Consider the earth following its nearly circular orbit (dashed curve) about the sun.(Figure 2) The earth has mass mearth=5.98×1024kg and the sun has mass msun=1.99×1030kg. They are separated, center to center, by r=93millionmiles=150millionkm.

What is the size of the gravitational force acting on the earth due to the sun?

ZAzA

Well, the gravitational force acting on the earth due to the sun is pretty impressive, I must say! It's like the sun is giving the earth a cosmic bear hug!

But let's get to the numbers. We can use Newton's law of universal gravitation, which states that the gravitational force (F) between two objects is given by the equation F = (G * m1 * m2) / r^2, where G is the gravitational constant, m1 and m2 are the masses of the objects, and r is the distance between their centers.

So, plugging in the numbers we have, G = 6.67430 × 10^-11 N(m/kg)^2, m1 = 5.98 × 10^24 kg, m2 = 1.99 × 10^30 kg, and r = 150 million km = 150 × 10^9 m.

Calculating this cosmic bear hug force, we find that the gravitational force acting on the earth due to the sun is approximately 3.52 × 10^22 Newtons.
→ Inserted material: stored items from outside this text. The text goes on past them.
/-- `isoOp = ρ_η(1, h_𝔸)` (the `V`-component of `archProdHom (1,h)` is `1`). -/
theorem isoOp_eq :
    isoOp V S hGR η =
      cmPairRepTwist (L : Type) finProdFinEquiv (frameD V) (frameD_real V) (frameD_ne V) (dW S) (dW_real S) (dW_ne S) hGR η
        ((1 : CMAdelic (L : Type) (frameD V)), isoTwistCM S) :=
  congrArg (cmPairRepTwist (L : Type) finProdFinEquiv (frameD V) (frameD_real V) (frameD_ne V) (dW S) (dW_real S) (dW_ne S) hGR η)
    (Prod.ext (map_one (archToAdelic (↥(maximalRealSubfield L)) (L : Type) (IsCMField.complexConj L) 3 (Matrix.diagonal (frameD V)))) rfl)

/-- **conjugation**: `ρ_η(1, h_𝔸 y h_𝔸⁻¹) ∘ ρ_η(1, h_𝔸) = ρ_η(1, h_𝔸) ∘ ρ_η(1, y)`. -/
theorem cmPairRepTwist_conj_isoOp (y : CMAdelic (L : Type) (dW S)) (Ψ : CMSchwartz (L : Type) 6) :
    cmPairRepTwist (L : Type) finProdFinEquiv (frameD V) (frameD_real V) (frameD_ne V) (dW S) (dW_real S) (dW_ne S) hGR η
        ((1 : CMAdelic (L : Type) (frameD V)), isoTwistCM S * y * (isoTwistCM S)⁻¹) (isoOp V S hGR η Ψ) =
      isoOp V S hGR η
        (cmPairRepTwist (L : Type) finProdFinEquiv (frameD V) (frameD_real V) (frameD_ne V) (dW S) (dW_real S) (dW_ne S) hGR η
          ((1 : CMAdelic (L : Type) (frameD V)), y) Ψ) := by
  have hp : ∀ x z : CMAdelic (L : Type) (dW S),
      ((1 : CMAdelic (L : Type) (frameD V)), x * z) = ((1 : CMAdelic (L : Type) (frameD V)), x) * (1, z) :=
    fun x z => by rw [Prod.mk_mul_mk, mul_one]
  rw [isoOp_eq, hp, hp, map_mul, map_mul, Module.End.mul_apply, Module.End.mul_apply, ← Module.End.mul_apply _
    (cmPairRepTwist (L : Type) finProdFinEquiv (frameD V) (frameD_real V) (frameD_ne V) (dW S) (dW_real S) (dW_ne S) hGR η (1, isoTwistCM S)),
    ← map_mul, ← hp, inv_mul_cancel, Prod.mk_one_one, map_one, Module.End.one_apply]

/-! ## §3 The field `smooth` for `(ins₃₄, curve₃₄)` -/

include hηc hW in
/-- **field `smooth`, value currency, (34) side**: along `curve₃₄` every `ins₃₄ f φ` is a `C¹` vector of `ρ_η` in Weil's `Θ`-topology with
derivative `ins₃₄ f (H^{(b)} φ)` — #30 pushed through the `Θ`-continuous linear operator `ρ_η(1, h_𝔸)`. -/
theorem tendsto_toThetaTop_curve₃₄_ins₃₄_sub_div (Γ : Set (CMAdelic (L : Type) (frameD V) × CMAdelic (L : Type) (dW S)))
    (b : InfinitePlace (L : Type)) (u : HypIdx (kindOf (L : Type) (frameD V) (frameD_real V) (dW S) (dW_real S) ι₁ datum b))
    (f : FinSB ↥(maximalRealSubfield L) (Fin 6))
    (φ : (printPlaces (InfinitePlace (L : Type)) (kindOf (L : Type) (frameD V) (frameD_real V) (dW S) (dW_real S) ι₁ datum)
      (lamOf (L : Type) (frameD V) (frameD_real V) (dW S) (dW_real S) ι₁ datum)
      (lamOf_ne_zero (L : Type) (frameD V) (frameD_real V) (dW S) (dW_real S) ι₁ datum)
      (pinnedVacs (kindOf (L : Type) (frameD V) (frameD_real V) (dW S) (dW_real S) ι₁ datum) m₁ m₂)).F) :
    Tendsto (fun s : ℝ => ((s : ℝ) : ℂ)⁻¹ •
        ((pinThetaDatum V S hGR η Γ).toThetaTop
            (cmPairRepTwist (L : Type) finProdFinEquiv (frameD V) (frameD_real V) (frameD_ne V) (dW S) (dW_real S) (dW_ne S) hGR η
              ((1 : CMAdelic (L : Type) (frameD V)),
                (cmAdelicEquiv (L : Type) 2 (Matrix.diagonal (dW S)) (curve₃₄ V S datum b u s) : CMAdelic (L : Type) (dW S)))
              (ins₃₄ V S hGR η datum m₁ m₂ f φ)) -
          (pinThetaDatum V S hGR η Γ).toThetaTop
            (ins₃₄ V S hGR η datum m₁ m₂ f φ)))
      (𝓝[≠] 0)
      (𝓝 ((pinThetaDatum V S hGR η Γ).toThetaTop
        (ins₃₄ V S hGR η datum m₁ m₂ f
          (hypX (InfinitePlace (L : Type)) (kindOf (L : Type) (frameD V) (frameD_real V) (dW S) (dW_real S) ι₁ datum)
            (lamOf (L : Type) (frameD V) (frameD_real V) (dW S) (dW_real S) ι₁ datum)
            (lamOf_ne_zero (L : Type) (frameD V) (frameD_real V) (dW S) (dW_real S) ι₁ datum)
            (pinnedVacs (kindOf (L : Type) (frameD V) (frameD_real V) (dW S) (dW_real S) ι₁ datum) m₁ m₂) ⟨b, u⟩ φ)))) := by
  have hA : Continuous ((pinThetaDatum V S hGR η Γ).onThetaTop.act ((1 : CMAdelic (L : Type) (frameD V)), isoTwistCM S)) :=
    continuous_thetaTop_act (pinThetaDatum V S hGR η Γ) (fun x y Φ => repWeilThetaDatum_theta_act _ Γ Φ x y) _
  have h12 := tendsto_toThetaTop_curveOf_ins_sub_div V S hGR η hηc Γ datum m₁ m₂ hW b u f φ
  have hlin : ∀ (c : ℂ) (X Y : CMSchwartz (L : Type) 6),
      (pinThetaDatum V S hGR η Γ).onThetaTop.act ((1 : CMAdelic (L : Type) (frameD V)), isoTwistCM S)
          (c • ((pinThetaDatum V S hGR η Γ).toThetaTop X - (pinThetaDatum V S hGR η Γ).toThetaTop Y)) =
        c • ((pinThetaDatum V S hGR η Γ).toThetaTop (isoOp V S hGR η X) - (pinThetaDatum V S hGR η Γ).toThetaTop (isoOp V S hGR η Y)) := by
    intro c X Y
    rw [isoOp_eq]
    exact (map_smul (cmPairRepTwist (L : Type) finProdFinEquiv (frameD V) (frameD_real V) (frameD_ne V) (dW S) (dW_real S) (dW_ne S)
      hGR η ((1 : CMAdelic (L : Type) (frameD V)), isoTwistCM S)) c (X - Y)).trans (congrArg _ (map_sub _ X Y))
  have hact : ∀ X : CMSchwartz (L : Type) 6,
      (pinThetaDatum V S hGR η Γ).onThetaTop.act ((1 : CMAdelic (L : Type) (frameD V)), isoTwistCM S) ((pinThetaDatum V S hGR η Γ).toThetaTop X) =
        (pinThetaDatum V S hGR η Γ).toThetaTop (isoOp V S hGR η X) := by
    intro X
    rw [isoOp_eq]
    rfl
  have hF : (fun s : ℝ => ((s : ℝ) : ℂ)⁻¹ •
        ((pinThetaDatum V S hGR η Γ).toThetaTop (cmPairRepTwist (L : Type) finProdFinEquiv (frameD V) (frameD_real V) (frameD_ne V) (dW S) (dW_real S) (dW_ne S) hGR η
            ((1 : CMAdelic (L : Type) (frameD V)),
              (cmAdelicEquiv (L : Type) 2 (Matrix.diagonal (dW S)) (curve₃₄ V S datum b u s) : CMAdelic (L : Type) (dW S)))
            (ins₃₄ V S hGR η datum m₁ m₂ f φ)) -
          (pinThetaDatum V S hGR η Γ).toThetaTop (ins₃₄ V S hGR η datum m₁ m₂ f φ))) =
      ((pinThetaDatum V S hGR η Γ).onThetaTop.act ((1 : CMAdelic (L : Type) (frameD V)), isoTwistCM S)) ∘ (fun s : ℝ => ((s : ℝ) : ℂ)⁻¹ •
        ((pinThetaDatum V S hGR η Γ).toThetaTop (cmPairRepTwist (L : Type) finProdFinEquiv (frameD V) (frameD_real V) (frameD_ne V) (dW S) (dW_real S) (dW_ne S) hGR η
            ((1 : CMAdelic (L : Type) (frameD V)),
              (cmAdelicEquiv (L : Type) 2 (Matrix.diagonal (dW S)) (curveOf V S datum b u s) : CMAdelic (L : Type) (dW S)))
            (ins (L : Type) (frameD V) (frameD_real V) (frameD_ne V) (dW S) (dW_real S) (dW_ne S) ι₁ datum m₁ m₂ f φ)) -
          (pinThetaDatum V S hGR η Γ).toThetaTop (ins (L : Type) (frameD V) (frameD_real V) (frameD_ne V) (dW S) (dW_real S) (dW_ne S) ι₁ datum m₁ m₂ f φ))) := by
    funext s
    rw [Function.comp_apply, hlin, ins₃₄_apply, cmAdelicEquiv_curve₃₄, cmPairRepTwist_conj_isoOp]
  rw [hF, ins₃₄_apply, ← hact]
  exact (hA.tendsto _).comp h12

include hW in
/-- **field `smooth` of the (34) side AT THE W PIN** (`HypSideW` currency). -/
theorem smooth₃₄_wmInputCM₂g (b : InfinitePlace (L : Type))
    (u : HypIdx (kindOf (L : Type) (frameD V) (frameD_real V) (dW S) (dW_real S) ι₁ datum b))
    (f : FinSB ↥(maximalRealSubfield L) (Fin 6))
    (φ : (printPlaces (InfinitePlace (L : Type)) (kindOf (L : Type) (frameD V) (frameD_real V) (dW S) (dW_real S) ι₁ datum)
      (lamOf (L : Type) (frameD V) (frameD_real V) (dW S) (dW_real S) ι₁ datum)
      (lamOf_ne_zero (L : Type) (frameD V) (frameD_real V) (dW S) (dW_real S) ι₁ datum)
      (pinnedVacs (kindOf (L : Type) (frameD V) (frameD_real V) (dW S) (dW_real S) ι₁ datum) m₁ m₂)).F) :
    Tendsto (fun s : ℝ => ((s : ℝ) : ℂ)⁻¹ •
        (toTop (wmInputCM₂g V S hGR η hη hηc τ T hT)
            (omgW (wmInputCM₂g V S hGR η hη hηc τ T hT) (curve₃₄ V S datum b u s) (ins₃₄ V S hGR η datum m₁ m₂ f φ)) -
          toTop (wmInputCM₂g V S hGR η hη hηc τ T hT) (ins₃₄ V S hGR η datum m₁ m₂ f φ)))
      (𝓝[≠] 0)
      (𝓝 (toTop (wmInputCM₂g V S hGR η hη hηc τ T hT)
        (ins₃₄ V S hGR η datum m₁ m₂ f
          (hypX (InfinitePlace (L : Type)) (kindOf (L : Type) (frameD V) (frameD_real V) (dW S) (dW_real S) ι₁ datum)
            (lamOf (L : Type) (frameD V) (frameD_real V) (dW S) (dW_real S) ι₁ datum)
            (lamOf_ne_zero (L : Type) (frameD V) (frameD_real V) (dW S) (dW_real S) ι₁ datum)
            (pinnedVacs (kindOf (L : Type) (frameD V) (frameD_real V) (dW S) (dW_real S) ι₁ datum) m₁ m₂) ⟨b, u⟩ φ)))) := by
  dsimp only [toTop, thetaTopOf, omgW]
  rw [wmInputCM₂g_ρ_eq_of V S hGR η hη hηc τ T hT hW]
  exact tendsto_toThetaTop_curve₃₄_ins₃₄_sub_div V S hGR η hηc datum m₁ m₂ hW _ b u f φ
That's one strong hug!

To calculate the size of the gravitational force acting on the Earth due to the Sun, we can use the formula for gravitational force:

F = (G * m1 * m2) / r^2

Where:
F is the gravitational force
G is the gravitational constant (approximately 6.67430 × 10^-11 N(m/kg)^2)
m1 is the mass of the first object (in this case, the Earth)
m2 is the mass of the second object (in this case, the Sun)
r is the distance between the centers of the two objects

Given:
m1 (mass of Earth) = 5.98 × 10^24 kg
m2 (mass of Sun) = 1.99 × 10^30 kg
r (distance between Earth and Sun) = 150 million km = 150 × 10^9 meters

Plugging in the values into the formula:

F = (6.67430 × 10^-11 N(m/kg)^2) * (5.98 × 10^24 kg) * (1.99 × 10^30 kg) / (150 × 10^9 meters)^2

Calculating this equation:

F = (6.67430 × 10^-11 N(m/kg)^2) * (5.98 × 10^24 kg) * (1.99 × 10^30 kg) / 22500 × 10^18 meters^2

F ≈ 3.52 × 10^22 N

Therefore, the size of the gravitational force acting on the Earth due to the Sun is approximately 3.52 × 10^22 Newtons.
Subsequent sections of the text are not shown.